For how solar panels work, sizing, and buying versus leasing in general, read our main solar panels guide — this page focuses on what's specific to Washington.

Sources

Figures on this page are 2026-current. Rates: US EIA, Electric Sales, Revenue, and Average Price (2025 preliminary). Production: NREL PVWatts. Net metering law: Chapter 80.60 RCW and the WA UTC overview. PSE tariff status: PSE Customer Connected Solar FAQ. VOSS study: WA Dept. of Commerce, Net Energy Metering. Sales tax exemption: WA DOR special notice and RCW 82.08.962. Property tax: RCW 84.36.680. We review these figures every six months.

Frequently asked

Are solar panels still worth it in Washington in 2026?

It depends heavily on your utility and your electricity usage. Washington's electricity is cheap by national standards (about 13.1¢/kWh), which stretches payback longer than in high-rate states, and the federal credit is gone. Payback typically runs 13 to 18 years.

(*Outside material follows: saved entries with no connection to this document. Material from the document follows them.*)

import Summits.BirchSwinnertonDyer.BirchSwinnertonDyer.Theorems.Rank2ObservatoryCubicFieldR228532
import HarnessLib

/-!
# BirchSwinnertonDyer — rank ≥ 2 observatory: class number one of the cubic field of `-2 + 28 * X - 22 * X ^ 2 + X ^ 3` (`Δ = 228532`) — certificates at the primes 127, 131

HONEST FRAMING: per-curve certified theorems and census instruments; no claim on BSD in rank ≥ 2.

Companion of the per-FIELD file `Rank2ObservatoryCubicFieldR228532` of the KERNEL-2DESC instrument (design
`b2b-bsdr2-cert-3/KERNEL-2DESC.md` §9e–§9g): the degree-one prime-element certificates at the primes 127, 131 (part
b). Split off for file size; generated by the same generator from the same checked data.
Sorry-free; axioms `propext`, `Classical.choice`, `Quot.sound`.
[cite: Marcus2018, Ch. 3 Thm. 27, Ch. 5 Cor. 2 of Thm. 37]
-/

-- single-conjunct summit: `Summit.BirchSwinnertonDyer.BirchSwinnertonDyer.…` repeats the name by design
set_option linter.dupNamespace false

noncomputable section

open scoped Classical NumberField

open Literature.NumberTheory.NumberFields Polynomial Module NumberField

namespace Summit.BirchSwinnertonDyer.BirchSwinnertonDyer.Rank2Observatory.TwoDescCubic

namespace FieldR228532

/-! ## Class number one -/

/-- Certificate at `127`: every ring map `ψ : 𝓞 K → ℤ/127` kills a prime element
(`α ↦ 46`: `-3 + α + α ^ 2` (norm `127`)). [cite: Marcus2018, Ch. 3, Thm. 27] -/
theorem cert127 (ψ : 𝓞 (CubicField (-22) 28 (-2)) →+* ZMod 127) : ∃ e : 𝓞 (CubicField (-22) 28 (-2)), ψ e = 0 ∧ Prime e := by
  refine cert_of_cases aeval_α ψ (fun t ht hF => ?_)
  have hroots : ∀ t : ZMod 127,
      t ^ 3 + (((-22) : ℤ) : ZMod 127) * t ^ 2 + ((28 : ℤ) : ZMod 127) * t + (((-2) : ℤ) : ZMod 127) = 0 → t = 46 := by
    decide +kernel
  obtain rfl := hroots t hF
  exact ⟨lin aeval_α (-3) 1 1, by simp only [lin, map_add, map_mul, map_pow, map_intCast, ht]; decide,
      lin_prime_of_prime irreducible aeval_α finrank_eq (-3) 1 1 (n := 127)
        (by norm_num [MonicCubic.normForm]) (by norm_num)⟩

/-- Certificate at `131`: every ring map `ψ : 𝓞 K → ℤ/131` kills a prime element
(`α ↦ 72`: `-1 + 6 * α - 4 * α ^ 2` (norm `131`)). [cite: Marcus2018, Ch. 3, Thm. 27] -/
theorem cert131 (ψ : 𝓞 (CubicField (-22) 28 (-2)) →+* ZMod 131) : ∃ e : 𝓞 (CubicField (-22) 28 (-2)), ψ e = 0 ∧ Prime e := by
  refine cert_of_cases aeval_α ψ (fun t ht hF => ?_)
  have hroots : ∀ t : ZMod 131,
      t ^ 3 + (((-22) : ℤ) : ZMod 131) * t ^ 2 + ((28 : ℤ) : ZMod 131) * t + (((-2) : ℤ) : ZMod 131) = 0 → t = 72 := by
    decide +kernel
  obtain rfl := hroots t hF
  exact ⟨lin aeval_α (-1) 6 (-4), by simp only [lin, map_add, map_mul, map_pow, map_intCast, ht]; decide,
      lin_prime_of_prime irreducible aeval_α finrank_eq (-1) 6 (-4) (n := 131)
        (by norm_num [MonicCubic.normForm]) (by norm_num)⟩

end FieldR228532

end Summit.BirchSwinnertonDyer.BirchSwinnertonDyer.Rank2Observatory.TwoDescCubic

end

Solar still makes sense for homeowners with high usage, a good south-facing roof, and — critically — a utility that still offers full-retail net metering. Run the calculator on this page with your own bill before deciding.

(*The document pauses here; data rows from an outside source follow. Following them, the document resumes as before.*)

import Literature.NumberTheory.Automorphic.AdelicVectorHeight
import Literature.NumberTheory.Automorphic.GaloisActionAdeleRing
import Mathlib.Algebra.FiniteSupport.Basic
import HarnessLib

/-!
# Galois invariance of the heights of adelic vectors

Topic `NumberTheory/Automorphic`; namespace `Literature.NumberTheory.Automorphic`. Everything
proved, no instances.

For a number field `L`, an automorphism `σ ∈ Aut(L/K)` acts on the adele ring `𝔸_L`
(`GaloisActionAdeleRing.lean`: componentwise transport `L_w → L_{σ w}`), hence coordinatewise on
adelic vectors `x ∈ 𝔸_L^ι`.  The local heights of `AdelicVectorHeight.lean` (`vecFinHeight`,
`vecArchNorm`, `vecHeight`, `IsHeightFinite`; Godement, Sém. Bourbaki 257 §1.1 [Godement1964]) are
PERMUTED by `σ`
(`‖(σ • a)_{σ w}‖ = ‖a_w‖`: `norm_galAdicCompletionMap` below at the finite places,
`norm_galInfiniteCompletionMap` at the infinite ones), so the global height — a product over all
places — is INVARIANT: `h(σ • x) = h(x)`.

* `norm_galAdicCompletionMap` — `‖σ y‖_{σ w} = ‖y‖_w` (finite places);
* `vecFinHeight_galSmul`, `vecArchNorm_galSmul` — `h_v(σ • x) = h_{σ⁻¹ v}(x)`,
  `‖σ • x‖_w = ‖x‖_{σ⁻¹ w}`;
* `isHeightFinite_galSmul_iff` — height-finiteness is invariant;
* **`vecHeight_galSmul`** — `h(σ • x) = h(x)`.

## Provenance

Reproduced for the tree under the LEAN-IN-TREE rule (2026-08-18) from the pub-hodgecm cell's
package files `HodgeCM/PerL34/HeightGalois.lean` (105 lines; DAG-node prover #10 lineage, seat
pv10-g3, gate run 27) and — the finite-place isometry `norm_galAdicCompletionMap` with its helper —
`HodgeCM/PerL34/NormOneRelTorus.lean` §1 (seat pv11-g4, gate run 25), verbatim up to the namespace
(`HodgeCM.PerL34.HeightGalois` / `NumberField` ↦ `Literature.NumberTheory.Automorphic`), the
vendored imports replaced by the tree originals, and added docstring tags.
-/

set_option autoImplicit false

noncomputable section

open scoped NNReal

namespace Literature.NumberTheory.Automorphic

open NumberField IsDedekindDomain

section GaloisNorm

variable {K L : Type} [Field K] [Field L] [NumberField L] [Algebra K L]

/-- Base-congruence for `WithZeroMulInt.toNNReal` (the base is determined by a proof argument).
[folklore] -/
theorem WithZeroMulInt.toNNReal_congr_base {e e' : ℝ≥0} (he : e ≠ 0) (he' : e' ≠ 0) (h : e = e')
    (x : WithZero (Multiplicative ℤ)) :
    WithZeroMulInt.toNNReal he x = WithZeroMulInt.toNNReal he' x := by
  subst h; rfl

/-- **Local isometry at the finite places**: `‖σ y‖_{σ w} = ‖y‖_w` for the transport
`L_w → L_{σ w}` (the valuation is preserved, `valued_galAdicCompletionMap`, and conjugate primes
have the same residue cardinality, `HeightOneSpectrum.absNorm_algEquiv_smul`). [folklore] -/
theorem norm_galAdicCompletionMap (σ : L ≃ₐ[K] L) {w w' : HeightOneSpectrum (𝓞 L)}
    (h : σ • w = w') (y : w.adicCompletion L) : ‖galAdicCompletionMap σ h y‖ = ‖y‖ := by
  subst h
  rw [FinitePlace.norm_def, FinitePlace.norm_def, valued_galAdicCompletionMap]
  congr 1
  refine WithZeroMulInt.toNNReal_congr_base _ _ ?_ _
  rw [Literature.NumberTheory.Automorphic.HeightOneSpectrum.absNorm_algEquiv_smul]

end GaloisNorm

section Heights

variable {K L : Type} [Field K] [Field L] [NumberField L] [Algebra K L] {ι : Type*} [Fintype ι]

omit [Fintype ι] in
/-- Coordinates of `σ • x` (definitional). [folklore] -/
theorem galSmul_apply (σ : L ≃ₐ[K] L) (x : ι → AdeleRing (𝓞 L) L) (i : ι) :
    (σ • x) i = σ • x i := rfl

/-- **Finite local heights are permuted**: `h_v(σ • x) = h_{σ⁻¹ v}(x)`. [folklore] -/
theorem vecFinHeight_galSmul (σ : L ≃ₐ[K] L) (v : HeightOneSpectrum (𝓞 L))
    (x : ι → AdeleRing (𝓞 L) L) :
    vecFinHeight L v (σ • x) = vecFinHeight L (σ⁻¹ • v) x := by
  unfold vecFinHeight
  refine Finset.sup_congr rfl fun i _ => ?_
  apply NNReal.eq
  simp only [coe_nnnorm, galSmul_apply, AdeleRing.smul_snd, FiniteAdeleRing.smul_apply]
  exact norm_galAdicCompletionMap σ _ _

/-- **Archimedean norms are permuted**: `‖σ • x‖_w = ‖x‖_{σ⁻¹ w}`. [folklore] -/
theorem vecArchNorm_galSmul (σ : L ≃ₐ[K] L) (w : InfinitePlace L) (x : ι → AdeleRing (𝓞 L) L) :
    vecArchNorm L w (σ • x) = vecArchNorm L (σ⁻¹ • w) x := by
  unfold vecArchNorm
  congr 1
  refine Finset.sum_congr rfl fun i _ => ?_
  congr 1
  apply NNReal.eq
  simp only [coe_nnnorm, galSmul_apply, AdeleRing.smul_fst, InfiniteAdeleRing.smul_apply]
  exact norm_galInfiniteCompletionMap K σ _ _

omit [NumberField L] in
/-- The multiplicity `mult w = [L_w : ℝ]` is `Aut(L/K)`-invariant. [folklore] -/
theorem mult_galSmul (σ : L ≃ₐ[K] L) (w : InfinitePlace L) : (σ • w).mult = w.mult := by
  unfold InfinitePlace.mult
  rw [InfinitePlace.isReal_smul_iff]

/-- Height-finiteness is `Aut(L/K)`-invariant. [folklore] -/
theorem isHeightFinite_galSmul_iff (σ : L ≃ₐ[K] L) (x : ι → AdeleRing (𝓞 L) L) :
    IsHeightFinite L (σ • x) ↔ IsHeightFinite L x := by
  unfold IsHeightFinite
  have h : (fun v => vecFinHeight L v (σ • x)) =
      (fun v => vecFinHeight L v x) ∘ fun v => σ⁻¹ • v := by
    funext v; exact vecFinHeight_galSmul σ v x
  rw [h]
  constructor
  · intro hf
    have h2 : (fun v => vecFinHeight L v x) =
        ((fun v => vecFinHeight L v x) ∘ fun v => σ⁻¹ • v) ∘ fun v => σ • v := by
      funext v; simp only [Function.comp_apply, inv_smul_smul]
    rw [h2]
    exact hf.comp_of_injective (MulAction.injective σ)
  · intro hf
    exact hf.comp_of_injective (MulAction.injective σ⁻¹)

/-- **Galois invariance of the height**: `h(σ • x) = h(x)` for `σ ∈ Aut(L/K)` and `x ∈ 𝔸_L^ι`.
[cite: Godement1964, §1.1] -/
theorem vecHeight_galSmul (σ : L ≃ₐ[K] L) (x : ι → AdeleRing (𝓞 L) L) :
    vecHeight L (σ • x) = vecHeight L x := by
  unfold vecHeight
  congr 1
  · -- archimedean part: reindex along `w ↦ σ • w`
    refine (Fintype.prod_equiv (MulAction.toPerm σ) (fun w => vecArchNorm L w x ^ w.mult)
      (fun w => vecArchNorm L w (σ • x) ^ w.mult) fun w => ?_).symm
    rw [MulAction.toPerm_apply, vecArchNorm_galSmul, inv_smul_smul, mult_galSmul]
  · -- finite part: reindex along `v ↦ σ⁻¹ • v`
    simp_rw [vecFinHeight_galSmul σ _ x]
    exact finprod_eq_of_bijective (fun v => σ⁻¹ • v) (MulAction.bijective σ⁻¹) fun _ => rfl

end Heights

end Literature.NumberTheory.Automorphic

end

Is there still a federal solar tax credit in 2026?

No — not for systems you buy outright. The 25D Residential Clean Energy Credit (30 percent) was repealed by the One Big Beautiful Bill Act for installations completed after December 31, 2025. Solar leases and power purchase agreements can still route through a separate federal business credit (48E) through 2027, but that credit belongs to the leasing company, not you — it may lower your lease rate, or it may not show up at all.

How much do solar panels cost in Washington in 2026?

Most Washington installs run about $2.55 to $3.20 per watt, so a typical 7 kW system costs roughly $18,000 to $21,000 before incentives. The state's sales tax exemption is applied upfront at the point of sale and saves roughly $1,000 to $2,000 depending on system size and local tax rate — with no federal credit to offset the rest in 2026, that exemption matters more than it used to.

What solar incentives does Washington still have?

Washington exempts solar equipment and installation labor from state and local sales tax through December 31, 2029 — applied directly at purchase, not as a rebate you claim later. There is no state income tax (Washington doesn't have one) and no statewide residential rebate program for typical rooftop systems. Some municipal utilities offer small per-watt incentives; ask your installer what's live for your address.

How does net metering work in Washington?

Under RCW 80.60, most Washington utilities credit exported solar power at the full retail rate with no annual reset — a strong deal. But the law lets a utility close full-retail net metering to new applicants once exports hit 4 percent of its 1996 peak demand, and Puget Sound Energy has already passed that threshold. PSE's current tariff stays open for new applicants only until a replacement rate is approved, expected in 2026 or 2027, informed by a state Value of Solar and Storage study finishing October 2026. Interconnecting now generally grandfathers your rate; ask your utility directly before assuming 1:1 lasts the life of your system.

Does it make sense to rush and install before Puget Sound Energy changes its net-metering rate?

If you're a PSE customer and you're already leaning toward solar, there's a real argument for moving this year: interconnecting under the current Schedule 150 tariff is the clearest way to lock in full-retail export credits before the post-study rate takes effect. That said, don't let urgency override the basics — a bad roof, poor sun exposure, or a lowball quote will cost you more than a delayed net-metering rate ever would. Get your numbers right first, then move promptly if PSE is your utility.